[Stored items]
/-! ### `q`-series with natural coefficients tend to their constant term -/

/-- A `q`-series `f(τ) = Σ_n a(n) qⁿ` (`q = e(τ)`) with natural coefficients and `a(0) = 1` satisfies
`‖f(τ) - 1‖ < ε` for `Im τ` large, uniformly in `Re τ`: `‖f(τ) - 1‖ ≤ C e^{-2π Im τ}` for `Im τ ≥ 1`
with `C = Σ_{n≥1} a(n) e^{-2π(n-1)}`. [cite: Ribet1977Nebentypus, §3 (supporting lemma)] -/
theorem qSeries_norm_sub_one_lt {f : ℍ → ℂ} {a : ℕ → ℕ} (ha0 : a 0 = 1)
    (hf : ∀ τ : ℍ, HasSum (fun n : ℕ => (a n : ℂ) * cexp (2 * π * Complex.I * (τ : ℂ)) ^ n) (f τ)) :
    ∀ ε > 0, ∃ Y : ℝ, ∀ τ : ℍ, Y ≤ τ.im → ‖f τ - 1‖ < ε := by
  intro ε hε
  have hqnorm : ∀ τ : ℍ, ‖cexp (2 * π * Complex.I * (τ : ℂ))‖ = Real.exp (-2 * π * τ.im) := by
    intro τ
    rw [Complex.norm_exp]
    congr 1
    simp [Complex.mul_re, UpperHalfPlane.coe_im, UpperHalfPlane.coe_re]
  set q₁ : ℝ := Real.exp (-2 * π) with hq₁
  -- summability at `τ = i`
  have hS1 := hf UpperHalfPlane.I
  have hsumm1 : Summable fun n : ℕ => (a n : ℝ) * q₁ ^ n := by
    refine hS1.summable.norm.congr fun n => ?_
    rw [norm_mul, norm_pow, hqnorm, Complex.norm_natCast, UpperHalfPlane.I_im, mul_one]
  set C : ℝ := ∑' n : ℕ, (a (n + 1) : ℝ) * q₁ ^ n with hC
  have hq₁pos : 0 < q₁ := Real.exp_pos _
  have hCsum : Summable fun n : ℕ => (a (n + 1) : ℝ) * q₁ ^ n := by
    have h := (summable_nat_add_iff 1).mpr hsumm1
    refine (h.mul_left q₁⁻¹).congr fun n => ?_
    simp only [pow_succ]
    field_simp
  have hC0 : 0 ≤ C := tsum_nonneg fun n => by positivity
  obtain ⟨Y, hY⟩ : ∃ Y : ℝ, ∀ y ≥ Y, C * Real.exp (-2 * π * y) < ε ∧ 1 ≤ y := by
    have ht : Tendsto (fun y : ℝ => C * Real.exp (-2 * π * y)) atTop (𝓝 0) := by
      have : Tendsto (fun y : ℝ => Real.exp (-2 * π * y)) atTop (𝓝 0) :=
        Real.tendsto_exp_atBot.comp (tendsto_id.const_mul_atTop_of_neg
          (show (-2 * π : ℝ) < 0 by nlinarith [Real.pi_pos]))
      simpa using this.const_mul C
    obtain ⟨Y, hY⟩ := ((ht.eventually (gt_mem_nhds hε)).and (eventually_ge_atTop (1 : ℝ))).exists_forall_of_atTop
    exact ⟨Y, fun y hy => hY y hy⟩
  refine ⟨Y, fun τ hτ => ?_⟩
  obtain ⟨hlt, hy1⟩ := hY τ.im hτ
  set q : ℂ := cexp (2 * π * Complex.I * (τ : ℂ)) with hqdef
  have hqle : ‖q‖ ≤ q₁ := by
    rw [hqdef, hqnorm, hq₁]
    exact Real.exp_le_exp.mpr (by nlinarith [Real.pi_pos])
  have hS2 : HasSum (fun n : ℕ => (a n : ℂ) * q ^ n) (f τ) := hf τ
  have hS' := (hasSum_nat_add_iff' 1).mpr hS2
  simp only [Finset.range_one, Finset.sum_singleton, pow_zero, mul_one, ha0, Nat.cast_one] at hS'
  have hle : ∀ n : ℕ, ‖(a (n + 1) : ℂ) * q ^ (n + 1)‖ ≤ ((a (n + 1) : ℝ) * q₁ ^ n) * Real.exp (-2 * π * τ.im) := by
    intro n
    rw [norm_mul, norm_pow, pow_succ, ← mul_assoc, Complex.norm_natCast]
    have hqn : ‖q‖ ^ n ≤ q₁ ^ n := pow_le_pow_left₀ (norm_nonneg _) hqle n
    rw [hqdef, hqnorm] at hqn ⊢
    have : (a (n + 1) : ℝ) * Real.exp (-2 * π * τ.im) ^ n ≤ (a (n + 1) : ℝ) * q₁ ^ n :=
      mul_le_mul_of_nonneg_left hqn (Nat.cast_nonneg _)
    nlinarith [Real.exp_pos (-2 * π * τ.im), Nat.cast_nonneg (α := ℝ) (a (n + 1))]
  have hsum2 : Summable fun n : ℕ => ((a (n + 1) : ℝ) * q₁ ^ n) * Real.exp (-2 * π * τ.im) :=
    hCsum.mul_right _
  have hbound : ‖f τ - 1‖ ≤ C * Real.exp (-2 * π * τ.im) := by
    rw [← hS'.tsum_eq]
    calc ‖∑' n : ℕ, (a (n + 1) : ℂ) * q ^ (n + 1)‖
        ≤ ∑' n : ℕ, ‖(a (n + 1) : ℂ) * q ^ (n + 1)‖ := norm_tsum_le_tsum_norm
            (Summable.of_nonneg_of_le (fun n => norm_nonneg _) hle hsum2)
      _ ≤ ∑' n : ℕ, ((a (n + 1) : ℝ) * q₁ ^ n) * Real.exp (-2 * π * τ.im) :=
            Summable.tsum_le_tsum hle (Summable.of_nonneg_of_le (fun n => norm_nonneg _) hle hsum2) hsum2
      _ = C * Real.exp (-2 * π * τ.im) := by rw [tsum_mul_right]
  exact hbound.trans_lt hlt

/-! ### `a_K(n) = Σ_{m ∣ n} κ(m)` from `ζ_K = ζ · L(κ)` -/

/-- **Coefficient comparison**: if `ζ_K(s) = ζ(s) L(s, κ)` for `Re s > 1` with bounded `κ`, then
`#{𝔞 ⊆ 𝓞_K : N𝔞 = n} = Σ_{m ∣ n} κ(m)` for every `n ≥ 1` (`L`-series injectivity,
`LSeries.eq_of_LSeries_eventually_eq`; Dirichlet convolution `1 ⋆ κ`).
[cite: Ribet1977Nebentypus, §3 (supporting lemma)] -/
theorem idealNormCount_eq_sum_divisors {κ : ℕ → ℂ} (hκ : ∀ n, ‖κ n‖ ≤ 1)
    (hζ : ∀ s : ℂ, 1 < s.re → NumberField.dedekindZeta K s = riemannZeta s * LSeries κ s)
    {n : ℕ} (hn : n ≠ 0) : (idealNormCount K n : ℂ) = ∑ m ∈ n.divisors, κ m := by
  set f : ℕ → ℂ := fun n => (idealNormCount K n : ℂ) with hfdef
  set g : ℕ → ℂ := LSeries.convolution 1 κ with hgdef
  -- abscissas of absolute convergence
  have hκa : LSeries.abscissaOfAbsConv κ ≤ 1 :=
    LSeries.abscissaOfAbsConv_le_of_le_const ⟨1, fun n _ => hκ n⟩
  have h1a : LSeries.abscissaOfAbsConv (1 : ℕ → ℂ) ≤ 1 :=
    LSeries.abscissaOfAbsConv_le_of_le_const ⟨1, fun n _ => by simp⟩
  have hf2 : LSeriesSummable f 2 := by
    have := Literature.NumberTheory.LFunctions.LSeriesSummable_dedekindZeta (K := K) (s := 2) (by norm_num)
    exact this
  have hfa : LSeries.abscissaOfAbsConv f < ⊤ :=
    lt_of_le_of_lt hf2.abscissaOfAbsConv_le (by simp)
  have h2re : (1 : EReal) < ((2 : ℂ).re : EReal) := by
    have : (2 : ℂ).re = 2 := by simp
    rw [this]; exact_mod_cast one_lt_two
  have hκ2 : LSeriesSummable κ 2 := LSeriesSummable_of_abscissaOfAbsConv_lt_re
    (lt_of_le_of_lt hκa h2re)
  have h12 : LSeriesSummable (1 : ℕ → ℂ) 2 := LSeriesSummable_of_abscissaOfAbsConv_lt_re
    (lt_of_le_of_lt h1a h2re)
  have hg2 : LSeriesSummable g 2 := h12.convolution hκ2
  have hga : LSeries.abscissaOfAbsConv g < ⊤ :=
    lt_of_le_of_lt hg2.abscissaOfAbsConv_le (by simp)
  -- `L(f, x) = L(g, x)` for real `x > 1`
  have hev : (fun x : ℝ => LSeries f x) =ᶠ[atTop] fun x => LSeries g x := by
    filter_upwards [eventually_gt_atTop (1 : ℝ)] with x hx
    have hx' : 1 < (x : ℂ).re := by simpa using hx
    have h := hζ x hx'
    rw [Literature.NumberTheory.LFunctions.dedekindZeta_eq_LSeries] at h
    rw [hfdef, h, hgdef, ← LSeries_one_eq_riemannZeta hx',
      LSeries_convolution (lt_of_le_of_lt h1a (by exact_mod_cast hx)) (lt_of_le_of_lt hκa (by exact_mod_cast hx))]
  have h := LSeries.eq_of_LSeries_eventually_eq hfa hga hev hn
  change f n = _
  rw [h, hgdef, LSeries.convolution_def]
  simp only
  rw [Nat.sum_divisorsAntidiagonal' (fun k m => (1 : ℕ → ℂ) k * κ m)]
  exact Finset.sum_congr rfl fun m _ => by simp

/-! ### Theta nulls and Hecke's Eisenstein series on `ℍ` -/

/-- `γ • τ = (aτ + b)/(cτ + d)` on `ℍ`, with the entries of `γ ∈ SL₂(ℤ)` cast from `ℤ` to `ℂ`.
[cite: Ribet1977Nebentypus, §3 (supporting lemma)] -/
theorem coe_sl_smul (γ : SL(2, ℤ)) (τ : ℍ) :
    ((γ • τ : ℍ) : ℂ) = (((γ 0 0 : ℤ) : ℂ) * (τ : ℂ) + ((γ 0 1 : ℤ) : ℂ)) /
      (((γ 1 0 : ℤ) : ℂ) * (τ : ℂ) + ((γ 1 1 : ℤ) : ℂ)) := by
  rw [UpperHalfPlane.coe_specialLinearGroup_apply]
  simp

/-- **The weight-one law of an even binary theta null on `ℍ`** (`BinaryThetaNull`, restated on the
upper half-plane): for `B` even, symmetric, positive definite and `γ = (a b; c d) ∈ SL₂(ℤ)` with
`det B ∣ c` there is a unit `Λ` with `θ_B(γτ) = Λ (cτ + d) θ_B(τ)`, `θ_B(τ) = ϑ[0;0](0, τB)`.
[cite: Ribet1977Nebentypus, §3 (supporting lemma)] -/
theorem exists_unit_thetaNull_smul {B : Matrix (Fin 2) (Fin 2) ℤ} (hsymm : B.IsSymm)
    (h00 : Even (B 0 0)) (h11 : Even (B 1 1)) (hpos : (B.map (Int.cast : ℤ → ℝ)).PosDef)
    {γ : SL(2, ℤ)} (hγ : B.det ∣ (γ 1 0 : ℤ)) :
    ∃ Λ : ℂ, ‖Λ‖ = 1 ∧ ∀ τ : ℍ,
      riemannThetaChar 0 0 (((γ • τ : ℍ) : ℂ) • B.map ((↑) : ℤ → ℂ)) 0 =
        Λ * (((γ 1 0 : ℤ) : ℂ) * (τ : ℂ) + ((γ 1 1 : ℤ) : ℂ)) *
          riemannThetaChar 0 0 ((τ : ℂ) • B.map ((↑) : ℤ → ℂ)) 0 := by
  obtain ⟨Λ, hΛ1, -, hΛ⟩ := exists_unit_riemannThetaChar_zero_transform hsymm h00 h11 hpos hγ
  refine ⟨Λ, hΛ1, fun τ => ?_⟩
  rw [coe_sl_smul]
  exact riemannThetaChar_zero_smul_transform hΛ τ.im_pos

» **YOUR ASSIGNMENT**: What is needed is a verbatim copy of every line in the records above from the one containing "τ - 1‖ < ε := by" down to the one containing "refine hS1.summable.norm.congr fun", both included, and nothing more.

» **RESPONSE TO THE EXERCISE**:
    ∀ ε > 0, ∃ Y : ℝ, ∀ τ : ℍ, Y ≤ τ.im → ‖f τ - 1‖ < ε := by
  intro ε hε
  have hqnorm : ∀ τ : ℍ, ‖cexp (2 * π * Complex.I * (τ : ℂ))‖ = Real.exp (-2 * π * τ.im) := by
    intro τ
    rw [Complex.norm_exp]
    congr 1
    simp [Complex.mul_re, UpperHalfPlane.coe_im, UpperHalfPlane.coe_re]
  set q₁ : ℝ := Real.exp (-2 * π) with hq₁
  -- summability at `τ = i`
  have hS1 := hf UpperHalfPlane.I
  have hsumm1 : Summable fun n : ℕ => (a n : ℝ) * q₁ ^ n := by
    refine hS1.summable.norm.congr fun n => ?_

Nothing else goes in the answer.